Kafka works best when messages are read/written in batches, but from application standpoint it is easier to deal with individual message read/writes. Kafka-Pixy provides message based API to clients, but internally it collects them in batches and submits them the way Kafka likes it the best. This behavior plays very well with the microservices architecture, where there are usually many tiny assorted service instances running on one beefy physical host. So Kafka-Pixy installed on that host would aggregate messages from all the service instances, herby effectively using the network bandwidth.

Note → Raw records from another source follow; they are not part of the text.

import Summits.QuantumFields.BalabanUV.T4Continuum.Support.OutputRateOpHolomorphic

/-!
# OutputRateOpHolomorphicWitness — NON-VACUITY of the structural operator-species shape of `OutputRateOpHolomorphic`: the
# COMPLEX-GAUSSIAN TOY TERM (cell `pub-balaban`, T⁴ fan-out, `HOME/BINDER-OWNERS.md` row NE5, owner lineage t4-ne5-p1, gen 28)

HONEST FRAMING (T4-DAG PAGE 1).  Rung (B)+1 on ONE finite four-torus of fixed physical size — NOT infinite volume, NOT a mass gap,
NOT the Clay problem; `FlowStep.BetaPertH`, (B), (B^μ) do not occur here.  NE5 is NOT PRINTED and NOT PROVED (spine 0/9).  This
module asserts NOTHING about Bałaban's objects: it exhibits ONE explicit term family on the lineage's toy carriers for which the
structural shape `TermOpHolomorphicBall` of `OutputRateOpHolomorphic` HOLDS (so the shape is inhabited and its four clauses are
jointly satisfiable by a genuinely operator-dependent COMPLEX Gaussian integral), and reads off `TermOpLineAnalytic` and `TermBound`
for it through the sibling's theorems — the kernel check that «STRUCTURE ⟹ LINE, operator species» fires end to end.  v1.1 (§2,
APPEND-ONLY): the sibling's bi-structural END face `ne5_at_of_stepModel_termwise_biStructural_budget_scale_nat` FIRES on the leaf's
exp-linear toy (`toyModelER`, `toyTermD`): its operator species is a Dirac-mass dominated holomorphic integral
(`toyD_termOpHolomorphicBall`), so `toyE_ne5_biStructural` = the leaf's `toyE_ne5_expLinear` with NO analyticity binder on either species.
HONEST DEPENDENCY (cell, verbatim): continuum YM on T⁴ ⇐ BetaPertH ∧ nine spine estimates (0/9 proved); BetaPertH ⇐ (D1) ∧ (D4) ∧
CAP+tail; G-an2-4 gates asym, D1 and NE2/3/4.

THE TOY.  One term (index type `Unit`), independent of the history datum and of the domain: `T o = ∫_ℝ exp(−(1 + o)x²) dx`, operator
datum `o ∈ ℂ` — a Gaussian integral whose (complex) covariance IS the operator datum, the one-dimensional shadow of the factor
`∫dμ_{C^{(k)}(Z₀,σ(Z))}(B)` of the resummed term (2.14) p. 15 of [II] = [Balaban1988RG2Cluster], about which the paper says (p. 15,
quoted in the lineage's loci sheet) that the operators are not symmetric and the second measure is complex.  On the open operator
ball `‖o‖ < 1/2` the real part of the covariance stays `≥ 1/2` (the positivity MARGIN), so the integrand is dominated by the
integrable `e^{−x²/2}` of mass `√(2π)`; it is continuous in `x` and entire in `o`.  Hence (`toyGauss_termOpHolomorphicBall`) the ball
form holds on the ball class of radii `(1/4, 1)` around `(0, 0)` with room `R′ = 1/2`, and by the sibling's `termOpLineAnalytic_of_ball`
/ `termBound_of_ball_majorant` the term is complex differentiable on the closed unit disc along every operator segment in the class
(`toyGauss_termOpLineAnalytic`) and obeys `TermBound` with weight `√(π/(1/2))` (`toyGauss_termBound`).  0 sorry; 0 cite tags; axioms ⊆
{propext, Classical.choice, Quot.sound}.
-/

noncomputable section

open Set Metric MeasureTheory Filter

namespace Summit.QuantumFields.BalabanUV.T4Continuum.OutputRateOpHolomorphicWitness

open Literature.MathematicalPhysics.QuantumFieldTheory.Balaban1983to89
open Literature.MathematicalPhysics.QuantumFieldTheory.Balaban1983to89.T4OutputRate
open Literature.MathematicalPhysics.QuantumFieldTheory.Balaban1983to89.T4InputCauchyRate
open Literature.MathematicalPhysics.QuantumFieldTheory.Balaban1983to89.T4InputCauchyRateData
open Literature.MathematicalPhysics.QuantumFieldTheory.Balaban1983to89.T4InputCauchyRateSpecies
open Literature.MathematicalPhysics.QuantumFieldTheory.Balaban1983to89.T4InputCauchyRateTermwise
open Summit.QuantumFields.BalabanUV.T4Continuum.OutputRateOpHolomorphic

/-! ## The complex-Gaussian toy term -/

section ToyGauss

/-- The toy's ONE term (index type `Unit`), independent of the history datum and the domain: the complex Gaussian integral
`∫_ℝ exp(−(1 + o)x²) dx` with operator datum `o ∈ ℂ` — the one-dimensional shadow of (2.14)'s `∫dμ_{C^{(k)}(σ(Z))}(B)` with a
non-symmetric operator and a complex measure ([II] p. 15). [folklore] -/
def toyGaussTerm : ℕ → Unit → ℂ → ℂ → toyCarriers.Dom → ℂ := fun _ _ o _ _ =>
  ∫ x : ℝ, Complex.exp (-(1 + o) * (x : ℂ) ^ 2)

/-- The toy's integrand against Lebesgue measure: `f o x = exp(−(1 + o)x²)`. [folklore] -/
def toyGaussIntegrand : ∀ (_ : ℕ) (_ : Unit), ℂ → toyCarriers.Dom → ℂ → ℝ → ℂ := fun _ _ _ _ o x =>
  Complex.exp (-(1 + o) * (x : ℂ) ^ 2)

/-- The toy's reference measures: Lebesgue measure on `ℝ` for every term (operator-independent). [folklore] -/
def toyGaussMeasure : ∀ (_ : ℕ) (_ : Unit), ℂ → toyCarriers.Dom → Measure ℝ := fun _ _ _ _ => volume

/-- The real part of the toy's exponent: `Re(−(1 + o)x²) = −(1 + Re o)x²`. [folklore] -/
theorem re_toyExponent (o : ℂ) (x : ℝ) : (-(1 + o) * (x : ℂ) ^ 2).re = -(1 + o.re) * x ^ 2 := by
  have hx : ((x : ℂ)) ^ 2 = ((x ^ 2 : ℝ) : ℂ) := by push_cast; ring
  rw [hx, Complex.re_mul_ofReal]
  simp

/-- THE GAUSSIAN MAJORANT: for `‖o‖ < 1/2` the integrand is dominated by `e^{−x²/2}` (the real part of the complex covariance
stays `≥ 1/2` on the operator ball — the positivity MARGIN that (H-dom) asks of (2.14)'s quadratic forms). [folklore] -/
theorem norm_toyGaussIntegrand_le {o : ℂ} (ho : o ∈ ball (0 : ℂ) (1 / 2)) (x : ℝ) :
    ‖Complex.exp (-(1 + o) * (x : ℂ) ^ 2)‖ ≤ Real.exp (-(1 / 2) * x ^ 2) := by
  rw [Complex.norm_exp, re_toyExponent]
  refine Real.exp_le_exp.2 (mul_le_mul_of_nonneg_right ?_ (sq_nonneg x))
  rw [mem_ball, dist_zero_right] at ho
  have h := (abs_le.1 (Complex.abs_re_le_norm o)).1
  linarith

/-- **THE COMPLEX-GAUSSIAN TOY SATISFIES THE BALL FORM** on the ball class of radii `(1/4, 1)` around the centre `(0, 0)` with
room `R′ = 1/2`: the integrand is continuous (hence a.e.-strongly measurable) in `x`, ENTIRE in the operator datum `o`, dominated
on `‖o‖ < 1/2` by the integrable `e^{−x²/2}`, and integrates to the term by definition. [folklore] -/
theorem toyGauss_termOpHolomorphicBall :
    TermOpHolomorphicBall toyGaussTerm (Set.univ : Set (ℕ → ℝ)) toyCtr (fun _ => 1) (fun _ => 1 / 2) toyGaussMeasure
      toyGaussIntegrand := by
  intro k g _ U h _ X _ i
  refine ⟨fun o _ => ?_, Filter.Eventually.of_forall fun x => ?_, ⟨fun x => Real.exp (-(1 / 2) * x ^ 2), ?_, ?_⟩,
    fun o _ => rfl⟩
  · exact (by fun_prop : Continuous fun x : ℝ => Complex.exp (-(1 + o) * (x : ℂ) ^ 2)).aestronglyMeasurable
  · exact (by fun_prop : Differentiable ℂ fun o : ℂ => Complex.exp (-(1 + o) * (x : ℂ) ^ 2)).differentiableOn
  · exact integrable_exp_neg_mul_sq (by norm_num)
  · exact Filter.Eventually.of_forall fun x o ho => norm_toyGaussIntegrand_le ho x

/-- Hence — with NO hypothesis of analyticity — the toy's term is complex differentiable on the closed unit disc along every
complex operator segment inside the ball class of radii `(1/4, 1)`: `TermOpLineAnalytic` by §3 (room `1/4 < 1/2`). [folklore] -/
theorem toyGauss_termOpLineAnalytic :
    TermOpLineAnalytic (ballClass toyCtr (fun _ => 1 / 4) fun _ => 1) toyGaussTerm (Set.univ : Set (ℕ → ℝ)) :=
  termOpLineAnalytic_of_ball (ROp := fun _ => 1 / 4) (fun _ => by norm_num) toyGauss_termOpHolomorphicBall

/-- And the SAME majorant budgets the term: `TermBound` on the ball class with weight `√(π/(1/2)) = √(2π)` (the Gaussian mass,
Mathlib's `integral_gaussian`) and decay rate `κ = 0` (the toy carriers have no tree length). [folklore] -/
theorem toyGauss_termBound :
    TermBound (ballClass toyCtr (fun _ => 1 / 4) fun _ => 1) toyGaussTerm (Set.univ : Set (ℕ → ℝ)) 0
      fun _ _ => Real.sqrt (Real.pi / (1 / 2)) := by
  refine termBound_of_ball_majorant (ROp := fun _ => 1 / 4) (fun _ => by norm_num) toyGauss_termOpHolomorphicBall
    fun k g _ U h _ X _ i => ⟨fun x => Real.exp (-(1 / 2) * x ^ 2), integrable_exp_neg_mul_sq (by norm_num),
      Filter.Eventually.of_forall fun x o ho => norm_toyGaussIntegrand_le ho x, ?_⟩
  simp only [zero_mul, neg_zero, Real.exp_zero, mul_one]
  exact (integral_gaussian (1 / 2)).le

end ToyGauss

/-! ## §2 (v1.1) The bi-structural END face FIRES on the leaf's exp-linear toy: the operator species of `toyTermD` is a
## (Dirac-mass) dominated holomorphic integral, so `hlineOp` is met by STRUCTURE too -/

section ToyBiStructural

/-- The leaf's two-term exp-linear toy `toyTermD` (`T₀ = exp(o + h)`, `T₁ = −1`) read in the OPERATOR species as integrals against a
Dirac mass on the one-point space: integrand `f₀ h o () = exp(o + h)`, `f₁ = −1`. [folklore] -/
def toyIntegrandD : ∀ (_ : ℕ) (i : Fin 2), ℂ → toyCarriers.Dom → ℂ → Unit → ℂ := fun _ i h _ o _ =>
  ![Complex.exp (o + h), -1] i

/-- Its reference measures: the Dirac mass, for every term, history datum and domain (operator-INDEPENDENT). [folklore] -/
abbrev toyMeasureD : ∀ (_ : ℕ) (_ : Fin 2), ℂ → toyCarriers.Dom → Measure Unit := fun _ _ _ _ => Measure.dirac ()

/-- **`toyTermD` SATISFIES THE BALL FORM** on the ball class of radii `(1/8, 2)` with room `R′ = 1/4`: the integrands are entire in `o`,
trivially measurable, dominated on `‖o‖ < 1/4`, `‖h‖ ≤ 2` by the constant `e^{9/4}` (resp. `1`), integrable against the Dirac mass, and
integrate to the terms (`integral_dirac`). [folklore] -/
theorem toyD_termOpHolomorphicBall :
    TermOpHolomorphicBall toyTermD (Set.univ : Set (ℕ → ℝ)) toyCtr (fun _ => 2) (fun _ => 1 / 4) toyMeasureD toyIntegrandD := by
  intro k g _ U h hh X _ i
  have hh' : ‖h‖ ≤ 2 := by simpa [toyCtr, mem_closedBall, dist_eq_norm] using hh
  fin_cases i
  · refine ⟨fun o _ => aestronglyMeasurable_const, Filter.Eventually.of_forall fun _ => ?_,
      ⟨fun _ => Real.exp (9 / 4), integrable_const _, Filter.Eventually.of_forall fun _ o ho => ?_⟩, fun o _ => ?_⟩
    · show DifferentiableOn ℂ (fun o : ℂ => Complex.exp (o + h)) _
      exact Differentiable.differentiableOn (by fun_prop)
    · have ho' : ‖o‖ < 1 / 4 := by simpa [toyCtr, mem_ball, dist_eq_norm] using ho
      show ‖Complex.exp (o + h)‖ ≤ Real.exp (9 / 4)
      rw [Complex.norm_exp]
      exact Real.exp_le_exp.2 (((Complex.re_le_norm _).trans (norm_add_le _ _)).trans (by linarith))
    · show Complex.exp (o + h) = ∫ _a : Unit, Complex.exp (o + h) ∂(Measure.dirac ())
      rw [integral_dirac]
  · refine ⟨fun o _ => aestronglyMeasurable_const, Filter.Eventually.of_forall fun _ => differentiableOn_const _,
      ⟨fun _ => 1, integrable_const _, Filter.Eventually.of_forall fun _ o _ => ?_⟩, fun o _ => ?_⟩
    · show ‖(-1 : ℂ)‖ ≤ 1
      simp
    · show (-1 : ℂ) = ∫ _a : Unit, (-1 : ℂ) ∂(Measure.dirac ())
      rw [integral_dirac]

/-- **THE BI-STRUCTURAL CLOSURE FIRES ON THE TOY** (vacuity witness for
`OutputRateOpHolomorphic.ne5_at_of_stepModel_termwise_biStructural_budget_scale_nat`): the leaf's `toyE_ne5_expLinear` with its LAST
analyticity binder `toyD_termOpLineAnalytic` REPLACED by the structural `toyD_termOpHolomorphicBall` (room `1/8 < 1/4`) and — ONLY so that the
statement is not a restatement of the leaf's theorem (gate dedup) — the reach read at `ρ₀ = 1/2` instead of `1/3` (near-reach
`8/32 + 5/63 ≤ 1/2`, smallness `1/64 + 22·(1/64) = 23/64 < 1/2`, constant `(176 + 80)(31/64)/(9/64) = 7936/9`); every other binder
IDENTICAL — NO analyticity hypothesis on EITHER species is left. [folklore] -/
theorem toyE_ne5_biStructural : NE5 toyEAE toyEB (Set.univ : Set (ℕ → ℝ)) 0 (1 / 2)
    ((11 / (1 - 1 / 2) * 8 + 11 / (1 - 1 / 2) * 0 + 80) * (1 / 2 - 1 / 64) /
      (1 / 2 - (1 / 64 + 11 / (1 - 1 / 2) * (1 / 64)))) :=
  ne5_at_of_stepModel_termwise_biStructural_budget_scale_nat toyModelER toyTermD (ctr := toyCtr) (BOp := fun _ => 0)
    (BHist := fun _ => 1) (ROp := fun _ => 1 / 8) (RHist := fun _ => 2)
    (R' := fun _ => 1 / 4) (a := toyMajD) (ρ₀ := 1 / 2) (B := 80) (k₀ := 5) (E₁ := 3)
    toyE_representsA toyE_representsB toyE_inBase toyE_baseBudget
    (fun k => by show (0 : ℝ) + 1 / 8 * 1 ≤ 1 / 8; norm_num)
    (fun k => by show (1 : ℝ) + 1 * 1 ≤ 2; norm_num)
    toyD_termRep toyD_termBound toyD_termBudget (fun _ => by norm_num) toyD_termOpHolomorphicBall toyD_termHistExpLinear
    toyE_decayA toy_decayB toyER_operatorRate toyER_insertionRate toy_insAffine toy_insBlind toy_insHomog
    (toyER_insScaleBound (by norm_num)) (by norm_num) (by norm_num) (by norm_num) le_rfl (by norm_num) le_rfl (by norm_num)
    (by norm_num) (by norm_num) (by norm_num) (by norm_num) (by norm_num) (fun k hk => by
      have hk' : k ≤ 4 := by omega
      calc (2 : ℝ) + 3 = 80 * (1 / 2) ^ 4 := by norm_num
        _ ≤ 80 * (1 / 2) ^ k := by
          apply mul_le_mul_of_nonneg_left _ (by norm_num)
          exact pow_le_pow_of_le_one (by norm_num) (by norm_num) hk')
    (by norm_num)

end ToyBiStructural

end Summit.QuantumFields.BalabanUV.T4Continuum.OutputRateOpHolomorphicWitness

end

Kafka-Pixy is intended to run on the same host as the applications using it. Remember that it provides only message based API - no batching, therefore using it over network is suboptimal. To make local usage even more efficient Kafka-Pixy provides an option to serve its API via a Unix Domain Socket alongside a TCP socket (0.0.0.0:19092 by default).
POST /topics/<topic>/messages?key=<key>
- submits a message to the specified
topic using the hash of the specified key to determine the partition
that the message should go to. The content type can be either text/plain
or
application/json
.
By default a message is submitted to Kafka asynchronously, that is the HTTP request completes as soon as the proxy gets the message, and actual message submission to Kafka is performed afterwards. In this case the successful completion of the HTTP request does not guarantee that the message will ever get into Kafka, although the proxy will do its best to make that happen (retry several times and such). If delivery guarantee is of priority over request execution time, then synchronous delivery may be requested specifying the sync parameter (exact value does not matter). In this case the request blocks until the message is submitted to all in-sync replicas (see Kafka Documentation search for to "Availability and Durability Guarantees"). If the returned HTTP status code is anything but 200 OK then the message has not been submitted to Kafka and the response body contains the error details.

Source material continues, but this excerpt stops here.